# WHAT IS REQUIRED
Within the entries below, the lines from the one with "as required by" through the one with "argument; it is" are to be set down exactly, both ends kept.

# SUPPLIED MATERIAL
--------
import Mathlib.NumberTheory.LSeries.Basic
import Mathlib.NumberTheory.LSeries.Convergence
import Mathlib.NumberTheory.ModularForms.Bounds
import Mathlib.NumberTheory.DirichletCharacter.Basic
import Mathlib.Analysis.MellinTransform
import Mathlib.Analysis.SpecialFunctions.Gamma.Basic
import Mathlib.AlgebraicGeometry.EllipticCurve.LFunction
import Literature.NumberTheory.EllipticCurves.HeckeOperators
import Literature.NumberTheory.EllipticCurves.Newforms
import Literature.NumberTheory.DiophantineGeometry.Conductor
import Literature.NumberTheory.EllipticCurves.AnalyticRank
import HarnessLib

-- D-0014 sorry-sweep (operator, 2026-08-13): sorried theorems -> named facts `def X : Prop`; partial proofs preserved in comments
-- provenance: harness21/H21/H21/Prelude/EllArithM/CuspFormLFunction.lean @ 50fe52b (interim HEAD d8f2665); M5 mechanical rewrite
/-!
# L-functions of cusp forms, the Fricke involution, modularity (trunk EllArithM, item C7)

For a cusp form `f = ∑_{n ≥ 1} aₙ qⁿ` (`q = e^{2πiτ}`) on an arithmetic subgroup whose cusp at
`∞` has width `1` (e.g. `Γ₀(N)`, `Γ₁(N)`), we define

* `cuspCoeff f n = aₙ`, the `n`-th coefficient of the period-`1` `q`-expansion
  (Mathlib `UpperHalfPlane.qExpansion 1 ⇑f`);
* `cuspFormLSeries f s = L(f, s) = ∑ aₙ n⁻ˢ` (Mathlib `LSeries`), absolutely convergent for
  `re s > k/2 + 1` by Hecke's bound `aₙ = O(n^{k/2})` (Mathlib `CuspFormClass.qExpansion_isBigO`;
  our `LSeriesSummable_cuspCoeff` is proved from it);
* `completedCuspFormL N f s = Λ_N(f, s) = N^{s/2} (2π)^{-s} Γ(s) L(f, s)`, the *raw* product
  (Diamond–Shurman §5.10). Since `Complex.Gamma` has junk value `0` at the poles and `LSeries` is
  junk off its half-plane of convergence, no identity about this raw product is ever asserted
  outside `re s > k/2 + 1`; instead `completedCuspFormLContinuations N f` is the (subsingleton) set
  of entire functions agreeing with it there, and the functional equation quantifies over it;
* `twistedLSeries f χ s = L(f ⊗ χ, s) = ∑ χ(n) aₙ n⁻ˢ`;
* `frickeGL N = w_N = (0 -1; N 0) ∈ GL(2, ℚ)⁺` and the **Fricke involution**
  `frickeInvolution N k : S_k(Γ₀(N)) →ₗ[ℂ] S_k(Γ₀(N))`,
  `(w_N f)(τ) = N^{-k/2} τ^{-k} f(-1/(Nτ))`, i.e. `N^{1-k/2} • (f ∣[k] w_N)` with Mathlib's slash
  action (which carries `det^{k-1}`); this is the `det^{k/2}`-normalised action of Atkin–Lehner
  1970, for which `w_N² = (-1)^k` and the functional equation reads
  `Λ_N(f, s) = i^k Λ_N(w_N f, k - s)` (Diamond–Shurman Thm. 5.10.2, whose `W_N` is `i^k` times
  ours); `frickeEigenvalue f` (called `frickeSign` in an earlier draft of the outline; renamed
  since for general eigenforms it is an eigenvalue, a sign only for newforms on `Γ₀(N)`);
* modularity glue for a Weierstrass curve `W / ℚ`: `IsNewformOf W f` says that
  `f ∈ S_2(Γ₀(N))` is a newform with `aₙ(f) = aₙ(W)` for all `n` (Mathlib
  `WeierstrassCurve.LFunction : ArithmeticFunction ℤ`), and `existsUnique_isNewformOf` is the
  modularity theorem at level `N = N_W` (`WeierstrassCurve.conductorNorm ℤ`, item G22). It splits
  (`existsUnique_isNewformOf_iff`) into the named fact `exists_isNewformOf` (Modularity Theorem,
  "Version `L`", Diamond–Shurman Thm. 8.8.3) and the proved uniqueness `IsNewformOf.unique`
  (`q`-expansion principle `eq_of_forall_cuspCoeff_eq`, from Mathlib `hasSum_qExpansion`).

## Design notes

* Everything is in `namespace Literature.ModularForms` (OUTLINE, review 9b).
* Mathlib has no `L`-function of a modular form, no Fricke/Atkin–Lehner operator and no newforms
  (searched `Fricke`, `atkinLehner`, `LSeries.*qExpansion`, `newform`); it does have `LSeries`,
  `mellin`, `Complex.Gamma`, `qExpansion` and Hecke's bound `CuspFormClass.qExpansion_isBigO`,
  all of which are used here rather than redefined.
* `frickeGL N` is in `GL(2, ℚ)⁺` (not merely `GL(2, ℚ)`), as required by the `ℂ`-linear Hecke
  operator `cuspHeckeOperatorₗ` of item C5.
* The `NeZero (W.conductorNorm ℤ)` instance in `existsUnique_isNewformOf` is an explicit instance
  argument; it is *not* manufactured from the (sorried) theorem
  `WeierstrassCurve.conductorNorm_pos`.
* Root numbers (item C3/G06 `RootNumber`) are not imported: for `IsNewformOf W f` one has
  `frickeEigenvalue f = - rootNumber W` (weight `2`: `Λ(f, s) = i² Λ(w_N f, 2 - s)
  = -ε Λ(f, 2 - s)`); this is recorded here only as a remark.

## References

* E. Hecke, *Über die Bestimmung Dirichletscher Reihen durch ihre Funktionalgleichung*,
  Math. Ann. 112 (1936), 664–699.
* A. O. L. Atkin, J. Lehner, *Hecke operators on `Γ₀(m)`*, Math. Ann. 185 (1970), Thm. 3, Lemma 7.
* F. Diamond, J. Shurman, *A first course in modular forms*, GTM 228, 2005, §5.9–5.10, Thm. 5.9.2,
  Prop. 5.9.1, Thm. 5.10.2.
* F. Diamond, J. Shurman, op. cit., §8.8, Thm. 8.8.1 (Modularity, Version `a_p`), Thm. 8.8.3
  (Version `L`), (8.43)–(8.44).
* A. Wiles, *Modular elliptic curves and Fermat's Last Theorem*, Ann. of Math. 141 (1995),
  443–551; R. Taylor, A. Wiles, *Ring-theoretic properties of certain Hecke algebras*, ibid.
  553–572; C. Breuil, B. Conrad, F. Diamond, R. Taylor, *On the modularity of elliptic curves
  over `ℚ`: wild 3-adic exercises*, J. Amer. Math. Soc. 14 (2001), 843–939, Thm. A and §1 (2);
  H. Carayol, *Sur les représentations `ℓ`-adiques associées aux formes modulaires de Hilbert*,
  Ann. Sci. ÉNS 19 (1986) (level = conductor).
-/

noncomputable section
--------
# EXERCISE OUTPUT
* `frickeGL N` is in `GL(2, ℚ)⁺` (not merely `GL(2, ℚ)`), as required by the `ℂ`-linear Hecke
  operator `cuspHeckeOperatorₗ` of item C5.
* The `NeZero (W.conductorNorm ℤ)` instance in `existsUnique_isNewformOf` is an explicit instance
  argument; it is *not* manufactured from the (sorried) theorem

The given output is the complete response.